Durante la primera semana de vida, el estudio de las enfermedades hematológicas se hace con la sangre procedente de una punción venosa o de un catéter central; el Hto obtenido mediante punción del talón puede ser hasta un 15% mayor que el real, debido a la acumulación de sangre en los capilares cutáneos. 

La presión parcial de oxígeno en la sangre arterial aumenta considerablemente después del parto. Por tanto, la producción de eritropoyetina disminuye y la de eritrocitos cesa casi por completo. Durante los 2 o 3 primeros meses de vida, la concentración de Hb disminuye gradualmente; la menor esperanza de vida de los eritrocitos neonatales (90 d, en lugar de los 120 d de vida en el adulto) contribuye a que la disminución de la Hb sea más evidente. Esta situación recibe el nombre de anemia fisiológica del lactante y no necesita tratamiento. Cuando la tensión de oxígeno en los tejidos disminuye hasta un cierto nivel, vuelve a iniciarse la producción de eritropoyetina y, por tanto, la de eritrocitos. 

La velocidad de descenso de la Hb y su punto más bajo son más pronunciados en los prematuros (anemia de la prematuridad). Este cuadro se debe fundamentalmente a la elevadísima velocidad de crecimiento de los prematuros, en los que la expansión de su volumen sanguíneo supera rápidamente a la masa eritrocitaria en retracción. Además, la sangre extraída a los lactantes prematuros enfermos con fines analíticos exagera aún más la caída de hematíes. El valor más bajo de concentración de la Hb suele alcanzarse al cabo de unas 6 sem en los prematuros, la mitad del tiempo que en los RN a término. 

Algunos de los problemas frecuentes que ocurren en los prematuros, como la taquipnea, la taquicardia, la acidosis metabólica, las respiraciones periódicas, la apnea y el retraso de la ganancia ponderal, han sido atribuidos a la anemia.

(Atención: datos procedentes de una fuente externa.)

import Summits.Langlands.Langlands.Theses.SkinnerWilesDefectOne
import Summits.Langlands.Langlands.Theorems.EisensteinProModularSeed.Negative.OrientedFrame
import Summits.Langlands.Langlands.Theorems.EisensteinProModularSeed.Negative.BorelAndEisenstein
import Literature.NumberTheory.EllipticCurves.FramedTateGaloisRep
import Literature.NumberTheory.Automorphic.BCDTModularity

/-!
# Line `big-image-cousin` — checked skeleton for the crux `EisensteinProModularSeed`
(item stmt-Langlands-12920 · route `SkinnerWilesDefectOne`, rank 3 · sub-problem Langlands/Langlands)

Crux (by name: `Summit.Langlands.Langlands.Theses.SkinnerWilesDefectOne.EisensteinProModularSeed`;
re-bracketed `crux_iff` below): for `F` imaginary quadratic, `p` odd, `O = 𝒪_{ℚ̄_p}` and every
ADMISSIBLE datum `(ρ, ρ₀)` (`Hyps`: `ρ : Γ_F → GL₂(ℚ̄_p)` continuous irreducible, a.e. unramified,
with a residually upper-triangular integral model `ρ₀` — ordered residual pair
`(χ̄_a, χ̄_b) = ((ρ₀)₀₀, (ρ₀)₁₁) mod 𝔪` —, `p`-distinguished and ORIENTED-ordinary of one parallel
weight at every `v ∣ p`), the conclusion `Concl p O ρ₀`: a tame level `𝒰`, an IRREDUCIBLE
`p`-adically automorphic `r` of level `𝒰` with an integral model `r₀` of the SAME ordered residual
diagonal, oriented-ordinary of some parallel weight, and ONE auxiliary place `q` off which (and off
`p`, off the residual conductor) `𝒰` is hyperspecial.

## The line (idea card `Ideas/big-image-cousin.md` ≈ `Ideas/ell-switch-geometric-seed.md`, with
## `Ideas/descend-raise-basechange.md` as its descended stub; triage TRIAGE-r1-{1,2,3}: pass ×3)

LEVER.  Do not manufacture the seed `r` by an Eisenstein congruence (Disproof §7: every congruence
road in print is degree-one = MIXED-oriented or torsion, DEAD for the typed clause).  Take instead a
MODULAR ELLIPTIC CURVE `E′/F` — a COUSIN — whose `F`-rational `p`-isogeny `⟨P⟩ ⊂ E′[p]` realises the
residual pair ON THE NOSE (`σP = χ̄_a(σ)P`, `σQ ≡ χ̄_b(σ)Q mod ⟨P⟩`; this file is TWIST-FREE, see
"Scope"), certified modular at the SECOND prime `3` where its image is big
(`SL₂(𝔽₃) ⊆ im ρ̄_{E′,3}` ⇒ Caraiani–Newton 2023 Cor. 6.1.1(1) / Thm. 7.1(2), arXiv:2301.10509
pp. 87, 91: every such `E′` over every imaginary quadratic `F` is modular) — Wiles' 3–5 switch run
backwards.  Then `r := V_p(E′)` framed on a `ℤ_p`-basis `(P̃, Q̃)` of `T_pE′` lifting `(P, Q)` is
irreducible (`V_p` irreducible: part of the cousin datum), `p`-adically automorphic of tame level
"bad places of `E′` ∪ `{v ∣ p}`" (the DICTIONARY `stub_dictionary`: weight-0 cuspidal `π` ⇒ continuous
`ℚ̄_p`-point of `𝕋(𝒰)`, arithmetic normalisation `x(T_{v,1}) = tr`, `q_v x(T_{v,2}) = det` fixed by
`Negative.BorelAndEisenstein`), has the upper-triangular integral model `r₀` with EXACTLY the residual
diagonal of `ρ₀`, and is ORIENTED-ordinary of weight `(k′, m′) = (2, 1)` at every `v ∣ p` where `E′`
has good reduction with `P` fixed by inertia (the ordinary line of `V_pE′|_{D_v}` = Tate module of the
formal group reduces OUTSIDE `⟨P̄⟩`, i.e. `‖Q₀₀‖ ≤ ‖Q₁₀‖` — equivalently unit root `≡ χ̄_a`, the LANDED
converse orientation lemma `Negative.oriented_of_unitRoot_congr_toLocal`, p75384).  The crux's ONE-`q`
level clause becomes: `E′` has good reduction at every residually-unramified `v ∤ p` except `q` — on
the twisted modular curve `X_{χ̄_a}(p) ≅ ℙ¹_F` (`p ∈ {5, 7}`, one `F`-point given) an `S`-INTEGRALITY
condition on the Hauptmodul with ONE floating prime (`stub_cousinSupply`, the honest Diophantine
crux-within-the-crux; witness for a genuine quartic datum over `ℚ(√-2)`, `p = 5`, `N(q) = 113`:
kit j008657, certified `GL₂(𝔽₃)`-image in TRIAGE-r1-1 App. B).  DESCENDED data (ratio `χ̄_b/χ̄_a`
extends to `Γ_ℚ`) are seeded instead by Billerey–Menares level raising over `ℚ` at ONE prime inert in
`F` + quadratic base change (`stub_descendedSeed`, card `descend-raise-basechange`).

## Stubs (6) and composition

* D1 `stub_dictionary` — `Dictionary F p`: weight-0 cuspidal `π` on `GL₂(𝔸_F)` + a framed `r`
  Satake–Frobenius-matched with `π` outside a finite `S` (and off `p`) ⇒ `∃ 𝒰`, `𝒰.bad ⊆ S ∪ S_p`,
  `𝒰.IsPadicallyAutomorphic r`.  [M/L; Eichler–Shimura–Harder + integrality + completion; SHARED by
  every line of this crux and, reversed, by the exit crux stmt-Langlands-12921]
* S  `stub_bigImageModularity` — `BigImageModularity F p`: CN23 Cor. 6.1.1(1)/Thm. 7.1(2) for curves with
  `SL₂(𝔽₃) ⊆ im ρ̄_{E,3}`, conclusion = weight-0 `π` with Satake–Frobenius matching against `V_pE` at
  EVERY good place `w ∤ p` ("same `L`-function").  [published theorem; XL to formalise]
* K2 `stub_cousinSeed` — `Hyps → BigImageModularity F p → Dictionary F p → Cousin O ρ₀ → Concl p O ρ₀`
  (`p ≥ 5`): the structural heart (adapted lattice, `DiagCongr`, irreducibility transport, ordinary
  frame at good ordinary `v ∣ p` + landed orientation lemma, level bookkeeping).  [L; provable now
  modulo the connected–étale structure of `T_pE′` at good ordinary `v` (Serre–Tate), a cite-able fact]
* K1 `stub_cousinSupply` — `(p = 5 ∨ p = 7) → RealizedByCurve O ρ₀ → Cousin O ρ₀`: the SUPPLY of clean
  modular cousins with one auxiliary place.  [OPEN as a universal statement (prime/`S`-unit values on a
  polylog-thin set); finite search per datum; HARDEST stub of the line's own mechanism]
* K3 `stub_descendedSeed` — `Hyps → Dictionary F p → Descended O ρ₀ → Concl p O ρ₀`.  [L/XL; theorem-grade
  in print for Serre weights `2 ≤ k ≤ p-2` with `p`-unramified characters (BM18 Thm 2, arXiv:1604.01173
  p. 3 + Carayol + Hida's weight-2 member + Langlands quadratic base change at ONE inert prime, which
  always exists by parity, TRIAGE-r1-3); corners listed at the stub]
* R  `stub_residualSeed` — `Hyps → ¬Descended → ¬((p = 5 ∨ p = 7) ∧ RealizedByCurve) → Concl`: the
  RESIDUAL population (genuine non-elliptic-type pairs, `p ∉ {5,7}`, and elliptic-type pairs realisable
  only after a Teichmüller twist).  [OPEN; = the crux restricted there; NO mechanism in this line
  (coverage map of TRIAGE-r1-2); `residualSeed_of_crux` below certifies it is no stronger than the crux]

Composition (sorry-free, kernel-checked): `EisensteinProModularSeed_of : EisensteinProModularSeed`
= `crux_iff` + `by_cases Descended` (K3 ∘ D1) + `by_cases (p ∈ {5,7}) ∧ RealizedByCurve`
(K2 ∘ S ∘ D1 ∘ K1) + R.

## Scope ("twist-free", deliberate) and what a reshape can widen

The cards realise a general elliptic-type pair as `V_p(E′) ⊗ η̃` with a Teichmüller twist `η̃`.
Concl is twist-equivariant on paper (card P2), but in the tree the twist costs global class field
theory (Galois character ⇒ Hecke character), the automorphic twist of `π` and — for cousins with
additive potentially-good reduction where `η̄` ramifies — local–global compatibility at ramified
places (Varma; Allen–Newton monodromy).  v1 keeps K2 provable from S + D1 alone by demanding the pair ON
THE NOSE (`χ̄_a` is then `𝔽_p^×`-valued and `χ̄_aχ̄_b = ω`: exactly the route's headline 5-isogeny
population `FiveIsogenyEllipticCurves` and the certified `ℚ(√-2)` witness); twist-needing elliptic data
sit in R until a lead files the P2 reshape (`stub_twistEquivariance : Concl(ρ₀ ⊗ η̃⁻¹) → Concl ρ₀` for
`cond η̄ ⊆ cond χ̄ ∪ S_p`, plus K1/K2 for the twisted datum).

## Disproof.lean (cdisprove gen 2, d48643eb; READ) — what is honoured

* No `_false_without_` theorem exists for this crux (Disproof §3/§5: none provable) — nothing to thread.
* `crux_iff_rebracketed` / `crux_iff_pairSeedArising` / `concl_congr`: our `crux_iff` is the same
  re-bracketing; every stub consumes `ρ` only through `Hyps` (a.e.-unramifiedness gives the finite `S`
  of K2; `p`-distinguishedness is available but K2's orientation argument does not even need it).
* `seedNoLevel_of_engine` (the ONE-`q` clause is the whole content): the line attacks exactly that
  clause, by an object other than `ρ` (K1 = `S`-integrality with one floating prime); no stub drops it.
* `orientedFrame_diag_congr` / `oriented_of_unitRoot_congr` (LANDED `Negative/OrientedFrame.lean`,
  p75384, imported): K2's orientation step IS this lemma (unit root `≡ χ̄_a = (r₀ σ)₀₀`); the cards'
  cheapest falsifier (a) is thereby settled positively.
* `inertial_type_of_orientedOrdinary`: a weight-`(2,1)` cousin forces `χ̄_a` unramified and
  `χ̄_b = ω` on `I_v` — consistent: `RealizedByCurve` demands `P` inertia-fixed at `v ∣ p` and K1/K2
  deliver good ordinary cousins; data of other inertial type are in R (honest).
* `eigensystem_apply_eq_zero_of_nsmul_eq_zero` (B1, torsion gives no `ℚ̄_p`-point): no stub touches a
  torsion class; the point of `𝕋(𝒰)` comes from a characteristic-0 weight-0 `π` (D1).
* `not_isIrreducible_of_conj_upperTriangular` / `eisenstein_congruence_of_seed_conclusion` (LANDED
  `Negative/BorelAndEisenstein.lean`, p75392, imported): our `r` is irreducible by the cousin's
  `V_p`-irreducibility clause (never Borel-shaped), and D1's normalisation (`x(T_{v,1}) = √q(α+β)`,
  `x(T_{v,2}) = αβ`, arithmetic Frobenius `X² - a_vX + q_v`) is the one these lemmas pin.
* §7 C/D (Berger-type congruences dead; live mechanisms = base change + geometric): K3 and K1/K2 are
  precisely those two; the item's "intended proof" is not used anywhere.
* Negatives index (`ledger negatives --problem Langlands`): one entry (stmt-Langlands-3797, K3
  Kuga–Satake anchor) — unrelated; no stub restates a refuted statement.
-/

set_option linter.dupNamespace false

Sin embargo, no hay estudios que demuestren que las transfusiones resultan beneficiosas y no es posible establecer indicaciones específicas para la transfusión, salvo señalar que los lactantes con enfermedades cardiorrespiratorias más graves suelen recibir más transfusiones para mantener los niveles de Hb. En los últimos años se demostró que los RN prematuros estables evolucionan bien con concentraciones de Hb de tan sólo 8 a 10 mg/dl, por lo que el número de transfusiones disminuyó, lo que, además, reduce el riesgo de transmisión de infecciones víricas. Recientemente, se observó que la eritropoyetina administrada a lactantes anémicos produce una respuesta normal en la médula ósea; no obstante, este tratamiento no se ha generalizado aún. 

Ni la anemia fisiológica del lactante ni la anemia de la prematuridad se deben a una deficiencia de hierro, por lo que no responden a su administración. Sin embargo, los RN que reciben fórmulas artificiales deben recibir suplementos de hierro, añadiendo 2 mg de hierro elemental/kg/d a la alimentación. De lo contrario, utilizarán sus reservas de hierro y las agotarán al cabo de 10 a 14 sem, si son prematuros, y después de unos 5 meses si fueron a término. Salvo que reciban hierro con la dieta, estos niños desarrollarán una anemia ferropénica hipocrómica y microcítica típica.